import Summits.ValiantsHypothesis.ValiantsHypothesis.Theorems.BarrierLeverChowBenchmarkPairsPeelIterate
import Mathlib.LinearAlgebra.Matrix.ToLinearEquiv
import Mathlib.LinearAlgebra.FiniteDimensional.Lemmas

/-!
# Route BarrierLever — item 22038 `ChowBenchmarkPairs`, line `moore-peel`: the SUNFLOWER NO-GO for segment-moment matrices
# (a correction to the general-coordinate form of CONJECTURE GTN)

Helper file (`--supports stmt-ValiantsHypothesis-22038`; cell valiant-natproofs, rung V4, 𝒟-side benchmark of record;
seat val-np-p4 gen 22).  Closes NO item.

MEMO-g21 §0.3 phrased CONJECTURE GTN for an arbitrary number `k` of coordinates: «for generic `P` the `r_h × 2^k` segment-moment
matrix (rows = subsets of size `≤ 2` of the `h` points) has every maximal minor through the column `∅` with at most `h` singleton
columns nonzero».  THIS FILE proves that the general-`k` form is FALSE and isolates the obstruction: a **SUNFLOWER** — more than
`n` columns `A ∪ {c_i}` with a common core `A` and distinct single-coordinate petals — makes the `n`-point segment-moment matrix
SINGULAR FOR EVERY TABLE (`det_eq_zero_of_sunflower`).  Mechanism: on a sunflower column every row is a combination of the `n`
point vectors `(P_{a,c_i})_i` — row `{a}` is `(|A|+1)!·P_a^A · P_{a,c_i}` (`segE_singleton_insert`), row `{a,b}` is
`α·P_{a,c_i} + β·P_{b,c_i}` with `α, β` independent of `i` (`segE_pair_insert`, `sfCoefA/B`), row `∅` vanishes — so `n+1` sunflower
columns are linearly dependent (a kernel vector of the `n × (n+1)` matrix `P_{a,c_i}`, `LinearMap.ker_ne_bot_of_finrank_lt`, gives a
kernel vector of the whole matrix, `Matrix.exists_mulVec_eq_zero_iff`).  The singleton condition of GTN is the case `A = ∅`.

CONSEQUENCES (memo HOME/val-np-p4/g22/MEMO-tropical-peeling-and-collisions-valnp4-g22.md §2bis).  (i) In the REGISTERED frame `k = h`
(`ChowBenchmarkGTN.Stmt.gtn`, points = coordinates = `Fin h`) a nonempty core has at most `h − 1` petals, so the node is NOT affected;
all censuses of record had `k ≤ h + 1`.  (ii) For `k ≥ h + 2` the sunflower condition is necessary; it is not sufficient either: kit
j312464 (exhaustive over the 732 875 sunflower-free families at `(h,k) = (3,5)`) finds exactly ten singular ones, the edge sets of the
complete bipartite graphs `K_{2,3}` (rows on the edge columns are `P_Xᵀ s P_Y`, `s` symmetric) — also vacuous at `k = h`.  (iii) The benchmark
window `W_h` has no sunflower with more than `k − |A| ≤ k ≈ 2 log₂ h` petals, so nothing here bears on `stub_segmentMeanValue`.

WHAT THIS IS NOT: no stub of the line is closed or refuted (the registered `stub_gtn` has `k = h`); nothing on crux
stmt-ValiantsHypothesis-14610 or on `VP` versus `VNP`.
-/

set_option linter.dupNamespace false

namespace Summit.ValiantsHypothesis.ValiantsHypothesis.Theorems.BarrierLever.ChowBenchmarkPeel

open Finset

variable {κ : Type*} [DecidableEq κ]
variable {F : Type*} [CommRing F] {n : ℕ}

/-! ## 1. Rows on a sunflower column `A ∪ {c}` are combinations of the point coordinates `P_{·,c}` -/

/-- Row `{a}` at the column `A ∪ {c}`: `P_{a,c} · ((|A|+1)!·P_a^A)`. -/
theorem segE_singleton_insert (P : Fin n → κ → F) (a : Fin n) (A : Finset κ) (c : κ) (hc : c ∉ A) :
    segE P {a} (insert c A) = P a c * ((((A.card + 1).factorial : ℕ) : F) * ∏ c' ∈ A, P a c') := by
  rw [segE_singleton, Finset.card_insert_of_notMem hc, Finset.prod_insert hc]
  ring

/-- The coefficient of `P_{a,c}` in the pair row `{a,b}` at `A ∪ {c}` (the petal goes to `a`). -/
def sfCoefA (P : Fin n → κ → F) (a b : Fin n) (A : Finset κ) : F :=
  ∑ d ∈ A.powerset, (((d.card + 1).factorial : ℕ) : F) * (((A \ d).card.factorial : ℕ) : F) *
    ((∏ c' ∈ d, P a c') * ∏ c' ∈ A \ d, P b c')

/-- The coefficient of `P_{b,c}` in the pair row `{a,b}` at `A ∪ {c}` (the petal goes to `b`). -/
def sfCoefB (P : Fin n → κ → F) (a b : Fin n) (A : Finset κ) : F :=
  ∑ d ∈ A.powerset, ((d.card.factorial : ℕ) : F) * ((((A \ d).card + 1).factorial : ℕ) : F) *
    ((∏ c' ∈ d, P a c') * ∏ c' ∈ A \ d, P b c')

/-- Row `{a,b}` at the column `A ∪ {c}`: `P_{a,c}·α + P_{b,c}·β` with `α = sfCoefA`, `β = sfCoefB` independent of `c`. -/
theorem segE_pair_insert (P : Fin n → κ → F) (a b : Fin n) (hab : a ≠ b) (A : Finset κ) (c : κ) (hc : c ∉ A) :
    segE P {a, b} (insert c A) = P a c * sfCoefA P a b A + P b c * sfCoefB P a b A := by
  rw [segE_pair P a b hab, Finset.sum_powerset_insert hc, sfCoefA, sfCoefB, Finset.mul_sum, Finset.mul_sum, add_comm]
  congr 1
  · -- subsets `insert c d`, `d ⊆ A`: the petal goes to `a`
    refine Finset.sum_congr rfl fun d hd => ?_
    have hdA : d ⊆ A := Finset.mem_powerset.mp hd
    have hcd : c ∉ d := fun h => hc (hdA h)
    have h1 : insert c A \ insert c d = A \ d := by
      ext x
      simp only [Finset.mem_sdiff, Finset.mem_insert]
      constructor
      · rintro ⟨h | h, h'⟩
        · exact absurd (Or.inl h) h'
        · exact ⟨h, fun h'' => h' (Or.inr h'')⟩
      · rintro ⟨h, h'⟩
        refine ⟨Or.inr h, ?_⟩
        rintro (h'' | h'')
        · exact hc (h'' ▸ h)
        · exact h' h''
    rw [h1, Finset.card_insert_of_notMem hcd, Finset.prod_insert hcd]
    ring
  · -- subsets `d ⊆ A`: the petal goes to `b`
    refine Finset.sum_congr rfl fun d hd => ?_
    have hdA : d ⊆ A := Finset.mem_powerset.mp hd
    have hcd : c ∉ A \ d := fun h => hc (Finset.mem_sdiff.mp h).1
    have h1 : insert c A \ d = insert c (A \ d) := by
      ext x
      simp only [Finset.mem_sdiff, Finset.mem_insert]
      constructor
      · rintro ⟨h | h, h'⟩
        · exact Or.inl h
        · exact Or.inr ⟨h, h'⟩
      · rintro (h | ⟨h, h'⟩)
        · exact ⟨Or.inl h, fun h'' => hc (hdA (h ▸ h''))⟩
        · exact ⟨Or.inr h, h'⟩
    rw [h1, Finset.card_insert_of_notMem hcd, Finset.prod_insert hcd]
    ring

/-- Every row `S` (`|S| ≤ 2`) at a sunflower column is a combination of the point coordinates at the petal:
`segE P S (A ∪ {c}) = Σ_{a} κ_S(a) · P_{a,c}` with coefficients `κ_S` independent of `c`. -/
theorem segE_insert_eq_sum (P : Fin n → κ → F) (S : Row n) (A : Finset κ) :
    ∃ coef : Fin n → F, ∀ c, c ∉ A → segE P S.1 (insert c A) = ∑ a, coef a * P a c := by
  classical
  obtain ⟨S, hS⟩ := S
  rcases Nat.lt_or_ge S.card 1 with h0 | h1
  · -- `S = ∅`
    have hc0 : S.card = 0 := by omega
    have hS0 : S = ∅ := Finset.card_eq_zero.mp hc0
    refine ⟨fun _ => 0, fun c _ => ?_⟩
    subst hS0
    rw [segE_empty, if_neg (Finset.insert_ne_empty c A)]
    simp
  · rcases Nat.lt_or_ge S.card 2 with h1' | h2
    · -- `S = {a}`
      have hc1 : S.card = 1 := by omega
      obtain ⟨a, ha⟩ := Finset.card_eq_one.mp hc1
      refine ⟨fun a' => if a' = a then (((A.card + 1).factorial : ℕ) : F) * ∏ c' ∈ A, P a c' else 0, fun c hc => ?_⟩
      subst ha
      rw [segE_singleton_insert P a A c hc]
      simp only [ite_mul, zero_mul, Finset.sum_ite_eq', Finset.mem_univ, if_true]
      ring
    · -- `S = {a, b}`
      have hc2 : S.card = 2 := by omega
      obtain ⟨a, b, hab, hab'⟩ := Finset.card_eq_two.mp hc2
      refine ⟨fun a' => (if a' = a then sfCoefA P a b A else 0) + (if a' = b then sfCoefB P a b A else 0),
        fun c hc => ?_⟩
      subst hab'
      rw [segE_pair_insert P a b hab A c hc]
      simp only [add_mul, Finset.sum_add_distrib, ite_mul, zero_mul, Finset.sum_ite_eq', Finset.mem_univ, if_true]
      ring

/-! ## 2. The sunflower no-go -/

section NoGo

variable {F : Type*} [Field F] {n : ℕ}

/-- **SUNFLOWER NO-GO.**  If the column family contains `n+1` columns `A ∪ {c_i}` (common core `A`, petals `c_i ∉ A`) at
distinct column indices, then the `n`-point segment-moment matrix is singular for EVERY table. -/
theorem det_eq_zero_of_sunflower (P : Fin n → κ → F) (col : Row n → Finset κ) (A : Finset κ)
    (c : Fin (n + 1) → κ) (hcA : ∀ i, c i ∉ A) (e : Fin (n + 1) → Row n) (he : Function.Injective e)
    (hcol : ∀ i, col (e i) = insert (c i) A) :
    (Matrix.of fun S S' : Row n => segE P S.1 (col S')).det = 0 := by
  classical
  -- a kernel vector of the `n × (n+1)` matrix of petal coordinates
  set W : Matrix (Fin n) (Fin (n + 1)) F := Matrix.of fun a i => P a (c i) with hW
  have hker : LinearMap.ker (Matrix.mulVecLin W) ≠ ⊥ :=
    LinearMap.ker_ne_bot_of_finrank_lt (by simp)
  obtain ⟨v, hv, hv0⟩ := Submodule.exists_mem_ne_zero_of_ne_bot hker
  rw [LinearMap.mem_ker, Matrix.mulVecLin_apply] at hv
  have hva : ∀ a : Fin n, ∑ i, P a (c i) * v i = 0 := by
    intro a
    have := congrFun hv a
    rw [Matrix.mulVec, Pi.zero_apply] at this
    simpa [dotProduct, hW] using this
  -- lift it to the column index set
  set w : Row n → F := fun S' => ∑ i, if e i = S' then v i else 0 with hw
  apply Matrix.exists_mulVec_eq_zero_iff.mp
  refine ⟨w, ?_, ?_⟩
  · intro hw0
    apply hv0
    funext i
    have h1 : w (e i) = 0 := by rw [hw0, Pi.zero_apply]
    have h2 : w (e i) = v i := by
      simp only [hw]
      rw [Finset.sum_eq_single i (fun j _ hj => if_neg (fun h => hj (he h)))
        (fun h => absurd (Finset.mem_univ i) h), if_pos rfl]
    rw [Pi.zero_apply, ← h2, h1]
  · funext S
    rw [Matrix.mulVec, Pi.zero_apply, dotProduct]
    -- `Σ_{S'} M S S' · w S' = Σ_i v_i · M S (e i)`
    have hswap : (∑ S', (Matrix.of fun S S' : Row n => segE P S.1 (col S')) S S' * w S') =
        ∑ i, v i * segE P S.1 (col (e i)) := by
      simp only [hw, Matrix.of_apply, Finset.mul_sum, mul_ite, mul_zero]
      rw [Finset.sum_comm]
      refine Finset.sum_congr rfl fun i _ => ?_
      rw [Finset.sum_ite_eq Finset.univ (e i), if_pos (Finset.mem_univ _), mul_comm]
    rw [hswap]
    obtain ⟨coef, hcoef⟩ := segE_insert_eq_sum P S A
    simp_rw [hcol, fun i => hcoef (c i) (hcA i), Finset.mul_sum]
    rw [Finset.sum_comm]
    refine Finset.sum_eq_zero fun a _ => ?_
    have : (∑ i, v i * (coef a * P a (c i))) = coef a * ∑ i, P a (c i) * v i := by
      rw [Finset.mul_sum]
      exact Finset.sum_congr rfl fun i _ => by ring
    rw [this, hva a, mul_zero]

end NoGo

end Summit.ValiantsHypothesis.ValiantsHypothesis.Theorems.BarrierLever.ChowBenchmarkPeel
* * *
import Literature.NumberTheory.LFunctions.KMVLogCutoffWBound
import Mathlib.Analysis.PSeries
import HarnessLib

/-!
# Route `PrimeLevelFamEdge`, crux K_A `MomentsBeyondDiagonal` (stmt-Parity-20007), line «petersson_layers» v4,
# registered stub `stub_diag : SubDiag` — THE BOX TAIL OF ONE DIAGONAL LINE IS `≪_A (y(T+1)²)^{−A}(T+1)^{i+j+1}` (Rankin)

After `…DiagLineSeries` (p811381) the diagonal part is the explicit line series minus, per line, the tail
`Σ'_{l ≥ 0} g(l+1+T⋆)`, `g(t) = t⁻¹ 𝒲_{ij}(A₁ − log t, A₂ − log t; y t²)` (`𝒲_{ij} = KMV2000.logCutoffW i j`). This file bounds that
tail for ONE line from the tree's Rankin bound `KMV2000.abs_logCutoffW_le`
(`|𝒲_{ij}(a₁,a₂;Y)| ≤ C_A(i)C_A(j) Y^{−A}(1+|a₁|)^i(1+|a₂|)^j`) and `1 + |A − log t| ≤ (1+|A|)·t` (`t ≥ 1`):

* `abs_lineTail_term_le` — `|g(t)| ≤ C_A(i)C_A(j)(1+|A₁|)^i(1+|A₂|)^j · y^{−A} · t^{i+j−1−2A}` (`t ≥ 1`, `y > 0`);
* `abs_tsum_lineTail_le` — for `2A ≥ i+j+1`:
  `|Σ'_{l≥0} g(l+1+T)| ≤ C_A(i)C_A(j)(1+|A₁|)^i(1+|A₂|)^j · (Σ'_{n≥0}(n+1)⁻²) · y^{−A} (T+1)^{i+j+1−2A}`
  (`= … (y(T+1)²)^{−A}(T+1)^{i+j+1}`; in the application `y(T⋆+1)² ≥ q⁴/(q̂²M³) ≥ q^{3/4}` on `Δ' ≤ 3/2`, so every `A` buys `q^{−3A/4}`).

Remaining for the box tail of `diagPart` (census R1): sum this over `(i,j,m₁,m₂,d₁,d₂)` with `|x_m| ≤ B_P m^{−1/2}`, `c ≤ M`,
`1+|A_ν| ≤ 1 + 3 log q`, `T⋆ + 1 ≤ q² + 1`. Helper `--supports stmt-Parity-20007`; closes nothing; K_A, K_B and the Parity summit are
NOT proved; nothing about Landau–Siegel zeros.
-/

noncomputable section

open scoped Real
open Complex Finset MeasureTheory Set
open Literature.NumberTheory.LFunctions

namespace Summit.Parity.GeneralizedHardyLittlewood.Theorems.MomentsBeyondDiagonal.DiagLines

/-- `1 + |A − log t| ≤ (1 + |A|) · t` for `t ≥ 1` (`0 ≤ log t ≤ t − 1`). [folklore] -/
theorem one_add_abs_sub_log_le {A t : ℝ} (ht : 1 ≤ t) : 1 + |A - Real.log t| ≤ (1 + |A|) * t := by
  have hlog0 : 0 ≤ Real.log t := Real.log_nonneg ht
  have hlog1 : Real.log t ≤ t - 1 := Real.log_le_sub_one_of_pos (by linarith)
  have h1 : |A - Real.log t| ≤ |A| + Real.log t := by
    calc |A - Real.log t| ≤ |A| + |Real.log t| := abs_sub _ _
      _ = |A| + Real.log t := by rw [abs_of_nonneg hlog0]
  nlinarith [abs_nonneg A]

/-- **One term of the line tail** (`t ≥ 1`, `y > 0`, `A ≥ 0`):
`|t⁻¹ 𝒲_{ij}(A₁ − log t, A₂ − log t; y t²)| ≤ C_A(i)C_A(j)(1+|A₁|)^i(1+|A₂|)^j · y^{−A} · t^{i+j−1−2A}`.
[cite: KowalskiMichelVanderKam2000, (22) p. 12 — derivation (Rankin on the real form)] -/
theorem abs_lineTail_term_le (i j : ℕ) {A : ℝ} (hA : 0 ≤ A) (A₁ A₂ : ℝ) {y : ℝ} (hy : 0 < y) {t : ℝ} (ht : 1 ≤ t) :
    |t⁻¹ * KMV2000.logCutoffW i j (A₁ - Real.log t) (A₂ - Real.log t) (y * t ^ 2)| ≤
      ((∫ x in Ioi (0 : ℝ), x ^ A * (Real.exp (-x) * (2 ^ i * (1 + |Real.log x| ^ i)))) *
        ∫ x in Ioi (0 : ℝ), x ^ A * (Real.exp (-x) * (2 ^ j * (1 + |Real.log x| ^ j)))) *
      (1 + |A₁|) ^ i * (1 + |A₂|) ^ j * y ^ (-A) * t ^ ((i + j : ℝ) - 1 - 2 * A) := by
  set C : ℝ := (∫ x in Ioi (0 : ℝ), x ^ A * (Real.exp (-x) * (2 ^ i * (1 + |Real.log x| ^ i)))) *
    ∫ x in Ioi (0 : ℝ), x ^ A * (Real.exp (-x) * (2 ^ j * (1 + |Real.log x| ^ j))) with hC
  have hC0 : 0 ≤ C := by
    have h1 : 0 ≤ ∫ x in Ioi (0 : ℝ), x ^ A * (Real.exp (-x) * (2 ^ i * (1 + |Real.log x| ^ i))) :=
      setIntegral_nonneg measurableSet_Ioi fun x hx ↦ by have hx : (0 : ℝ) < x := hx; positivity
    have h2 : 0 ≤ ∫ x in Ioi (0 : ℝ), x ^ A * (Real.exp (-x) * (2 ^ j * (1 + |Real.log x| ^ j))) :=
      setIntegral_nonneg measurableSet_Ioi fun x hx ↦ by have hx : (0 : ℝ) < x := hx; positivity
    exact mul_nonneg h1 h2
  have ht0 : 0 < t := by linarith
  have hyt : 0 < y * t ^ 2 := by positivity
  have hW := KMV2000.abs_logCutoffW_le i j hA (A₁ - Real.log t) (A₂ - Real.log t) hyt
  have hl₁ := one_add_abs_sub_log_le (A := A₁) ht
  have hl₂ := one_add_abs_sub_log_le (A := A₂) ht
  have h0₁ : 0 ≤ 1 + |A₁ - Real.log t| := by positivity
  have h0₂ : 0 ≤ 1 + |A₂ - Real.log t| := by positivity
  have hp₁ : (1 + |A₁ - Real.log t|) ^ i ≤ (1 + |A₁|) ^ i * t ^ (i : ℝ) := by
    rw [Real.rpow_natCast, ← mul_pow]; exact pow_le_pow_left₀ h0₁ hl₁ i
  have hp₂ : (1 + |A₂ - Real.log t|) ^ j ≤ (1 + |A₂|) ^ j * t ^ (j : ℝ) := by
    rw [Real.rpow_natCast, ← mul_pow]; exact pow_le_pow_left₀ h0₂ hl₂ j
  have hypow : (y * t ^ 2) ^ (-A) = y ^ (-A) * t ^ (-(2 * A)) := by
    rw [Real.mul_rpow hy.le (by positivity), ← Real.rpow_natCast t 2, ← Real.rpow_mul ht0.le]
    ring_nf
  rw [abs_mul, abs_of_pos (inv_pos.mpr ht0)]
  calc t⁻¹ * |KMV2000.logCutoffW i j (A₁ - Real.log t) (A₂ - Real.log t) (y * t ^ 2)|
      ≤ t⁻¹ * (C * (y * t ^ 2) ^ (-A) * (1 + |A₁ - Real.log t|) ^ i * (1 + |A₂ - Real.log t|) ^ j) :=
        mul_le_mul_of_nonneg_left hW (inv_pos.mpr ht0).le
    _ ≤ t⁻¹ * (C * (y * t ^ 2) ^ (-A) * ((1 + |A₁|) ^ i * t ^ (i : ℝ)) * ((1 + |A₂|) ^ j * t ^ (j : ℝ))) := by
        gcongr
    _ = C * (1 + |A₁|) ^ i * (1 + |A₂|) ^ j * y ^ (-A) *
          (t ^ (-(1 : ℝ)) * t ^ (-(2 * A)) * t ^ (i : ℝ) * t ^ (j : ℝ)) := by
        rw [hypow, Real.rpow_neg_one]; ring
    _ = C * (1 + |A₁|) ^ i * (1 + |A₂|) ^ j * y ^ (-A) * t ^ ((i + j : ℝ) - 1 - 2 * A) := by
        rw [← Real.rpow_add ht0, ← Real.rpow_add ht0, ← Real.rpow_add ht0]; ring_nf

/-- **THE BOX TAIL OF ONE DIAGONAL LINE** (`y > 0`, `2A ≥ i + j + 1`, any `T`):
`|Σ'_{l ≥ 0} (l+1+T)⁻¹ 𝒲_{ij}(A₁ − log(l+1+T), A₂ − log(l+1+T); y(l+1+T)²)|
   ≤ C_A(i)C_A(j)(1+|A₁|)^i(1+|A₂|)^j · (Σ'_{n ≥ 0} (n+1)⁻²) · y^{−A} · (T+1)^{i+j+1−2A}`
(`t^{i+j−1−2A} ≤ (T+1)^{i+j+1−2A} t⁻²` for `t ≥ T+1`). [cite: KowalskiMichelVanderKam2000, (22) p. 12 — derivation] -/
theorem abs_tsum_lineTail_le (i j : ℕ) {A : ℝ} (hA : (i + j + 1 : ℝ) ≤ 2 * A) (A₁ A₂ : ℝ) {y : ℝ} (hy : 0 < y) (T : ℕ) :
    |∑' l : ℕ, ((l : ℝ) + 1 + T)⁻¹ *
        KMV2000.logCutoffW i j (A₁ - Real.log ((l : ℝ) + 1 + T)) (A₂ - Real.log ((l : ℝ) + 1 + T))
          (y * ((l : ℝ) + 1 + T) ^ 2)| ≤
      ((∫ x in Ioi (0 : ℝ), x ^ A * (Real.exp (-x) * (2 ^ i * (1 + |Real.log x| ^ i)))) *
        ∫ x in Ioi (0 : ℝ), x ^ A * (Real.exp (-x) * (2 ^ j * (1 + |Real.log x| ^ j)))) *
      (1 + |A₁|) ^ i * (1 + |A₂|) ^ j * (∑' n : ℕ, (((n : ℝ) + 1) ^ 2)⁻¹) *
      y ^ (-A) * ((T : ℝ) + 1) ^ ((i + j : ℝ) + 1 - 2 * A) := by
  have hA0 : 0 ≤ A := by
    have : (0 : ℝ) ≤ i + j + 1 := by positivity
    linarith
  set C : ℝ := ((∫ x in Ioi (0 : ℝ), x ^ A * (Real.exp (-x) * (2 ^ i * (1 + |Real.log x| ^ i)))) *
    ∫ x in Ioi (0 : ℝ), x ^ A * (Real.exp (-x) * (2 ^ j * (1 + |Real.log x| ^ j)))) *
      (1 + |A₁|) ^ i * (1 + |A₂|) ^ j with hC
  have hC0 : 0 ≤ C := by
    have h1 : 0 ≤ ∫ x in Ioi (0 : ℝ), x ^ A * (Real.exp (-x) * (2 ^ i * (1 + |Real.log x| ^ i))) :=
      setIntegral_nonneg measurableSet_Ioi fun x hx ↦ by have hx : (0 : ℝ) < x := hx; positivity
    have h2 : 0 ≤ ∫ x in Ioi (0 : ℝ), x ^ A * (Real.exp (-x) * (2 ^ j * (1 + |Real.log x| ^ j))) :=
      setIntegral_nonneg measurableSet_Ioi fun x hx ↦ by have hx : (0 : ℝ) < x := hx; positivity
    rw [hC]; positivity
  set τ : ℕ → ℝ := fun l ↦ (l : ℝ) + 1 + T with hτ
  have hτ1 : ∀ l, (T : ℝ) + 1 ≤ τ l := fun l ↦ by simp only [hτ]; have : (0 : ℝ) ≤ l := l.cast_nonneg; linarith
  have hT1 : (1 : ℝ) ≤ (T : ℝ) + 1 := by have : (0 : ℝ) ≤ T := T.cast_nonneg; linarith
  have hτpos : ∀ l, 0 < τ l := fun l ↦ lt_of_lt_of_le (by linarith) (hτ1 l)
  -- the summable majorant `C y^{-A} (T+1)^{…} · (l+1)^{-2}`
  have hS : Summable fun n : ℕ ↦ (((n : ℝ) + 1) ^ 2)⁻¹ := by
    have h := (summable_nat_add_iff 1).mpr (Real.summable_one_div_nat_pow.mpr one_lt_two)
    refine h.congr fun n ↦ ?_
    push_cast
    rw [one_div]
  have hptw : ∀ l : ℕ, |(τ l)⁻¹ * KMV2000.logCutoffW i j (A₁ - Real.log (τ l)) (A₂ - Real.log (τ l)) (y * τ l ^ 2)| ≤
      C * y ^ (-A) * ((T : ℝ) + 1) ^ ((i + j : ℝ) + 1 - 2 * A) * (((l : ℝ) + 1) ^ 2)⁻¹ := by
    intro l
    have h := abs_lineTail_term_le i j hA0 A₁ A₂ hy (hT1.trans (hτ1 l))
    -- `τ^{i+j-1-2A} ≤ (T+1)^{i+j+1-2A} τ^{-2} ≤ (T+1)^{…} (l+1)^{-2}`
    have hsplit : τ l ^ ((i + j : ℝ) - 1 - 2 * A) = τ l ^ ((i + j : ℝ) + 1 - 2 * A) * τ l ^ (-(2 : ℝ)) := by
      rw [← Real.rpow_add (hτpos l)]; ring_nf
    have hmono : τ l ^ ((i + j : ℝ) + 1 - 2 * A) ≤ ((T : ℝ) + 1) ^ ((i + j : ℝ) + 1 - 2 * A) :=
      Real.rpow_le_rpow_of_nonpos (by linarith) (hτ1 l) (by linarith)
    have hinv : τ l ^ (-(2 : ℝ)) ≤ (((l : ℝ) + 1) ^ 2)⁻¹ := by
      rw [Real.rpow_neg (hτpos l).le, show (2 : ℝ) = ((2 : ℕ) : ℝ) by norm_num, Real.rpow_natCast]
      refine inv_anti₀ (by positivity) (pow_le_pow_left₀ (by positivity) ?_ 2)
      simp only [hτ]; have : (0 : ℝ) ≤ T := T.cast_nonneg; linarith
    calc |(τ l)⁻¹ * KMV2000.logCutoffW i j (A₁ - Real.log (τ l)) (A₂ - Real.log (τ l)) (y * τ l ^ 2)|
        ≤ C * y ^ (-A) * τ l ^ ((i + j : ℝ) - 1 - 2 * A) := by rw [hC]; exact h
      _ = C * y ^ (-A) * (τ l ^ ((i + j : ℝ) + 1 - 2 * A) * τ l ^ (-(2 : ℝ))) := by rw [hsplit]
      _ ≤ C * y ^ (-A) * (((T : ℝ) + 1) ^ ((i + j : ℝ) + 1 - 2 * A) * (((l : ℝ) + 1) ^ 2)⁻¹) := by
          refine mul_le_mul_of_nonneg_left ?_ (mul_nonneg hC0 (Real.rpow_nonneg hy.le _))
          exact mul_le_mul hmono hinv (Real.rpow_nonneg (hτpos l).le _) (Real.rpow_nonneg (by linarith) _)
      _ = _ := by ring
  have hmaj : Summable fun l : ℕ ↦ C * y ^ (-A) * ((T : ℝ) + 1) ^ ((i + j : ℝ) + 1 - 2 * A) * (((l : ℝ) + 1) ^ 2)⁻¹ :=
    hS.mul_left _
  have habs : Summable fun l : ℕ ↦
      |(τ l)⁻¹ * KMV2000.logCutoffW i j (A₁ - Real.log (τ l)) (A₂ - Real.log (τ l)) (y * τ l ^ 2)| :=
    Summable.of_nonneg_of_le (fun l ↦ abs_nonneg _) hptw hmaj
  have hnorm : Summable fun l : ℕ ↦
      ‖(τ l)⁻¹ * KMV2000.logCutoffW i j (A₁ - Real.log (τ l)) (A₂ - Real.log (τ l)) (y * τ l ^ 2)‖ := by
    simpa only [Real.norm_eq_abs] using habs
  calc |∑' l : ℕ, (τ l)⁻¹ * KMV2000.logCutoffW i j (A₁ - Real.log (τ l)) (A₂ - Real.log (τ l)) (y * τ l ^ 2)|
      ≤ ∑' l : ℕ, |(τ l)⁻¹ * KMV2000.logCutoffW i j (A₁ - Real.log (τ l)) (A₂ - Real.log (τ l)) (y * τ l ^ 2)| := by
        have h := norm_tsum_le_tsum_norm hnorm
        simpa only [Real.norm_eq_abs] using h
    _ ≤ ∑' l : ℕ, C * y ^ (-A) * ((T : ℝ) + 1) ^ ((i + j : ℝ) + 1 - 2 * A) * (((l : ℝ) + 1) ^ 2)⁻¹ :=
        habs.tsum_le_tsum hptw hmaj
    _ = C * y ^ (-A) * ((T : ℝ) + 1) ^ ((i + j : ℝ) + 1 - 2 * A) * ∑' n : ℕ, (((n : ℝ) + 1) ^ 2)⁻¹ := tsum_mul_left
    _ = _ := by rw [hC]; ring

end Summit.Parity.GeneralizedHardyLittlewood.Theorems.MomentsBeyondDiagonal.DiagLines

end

* What is expected
Nothing but the lines with "hptw" should be returned, copied from the entries above.

* Written response
  have hptw : ∀ l : ℕ, |(τ l)⁻¹ * KMV2000.logCutoffW i j (A₁ - Real.log (τ l)) (A₂ - Real.log (τ l)) (y * τ l ^ 2)| ≤
    Summable.of_nonneg_of_le (fun l ↦ abs_nonneg _) hptw hmaj
        habs.tsum_le_tsum hptw hmaj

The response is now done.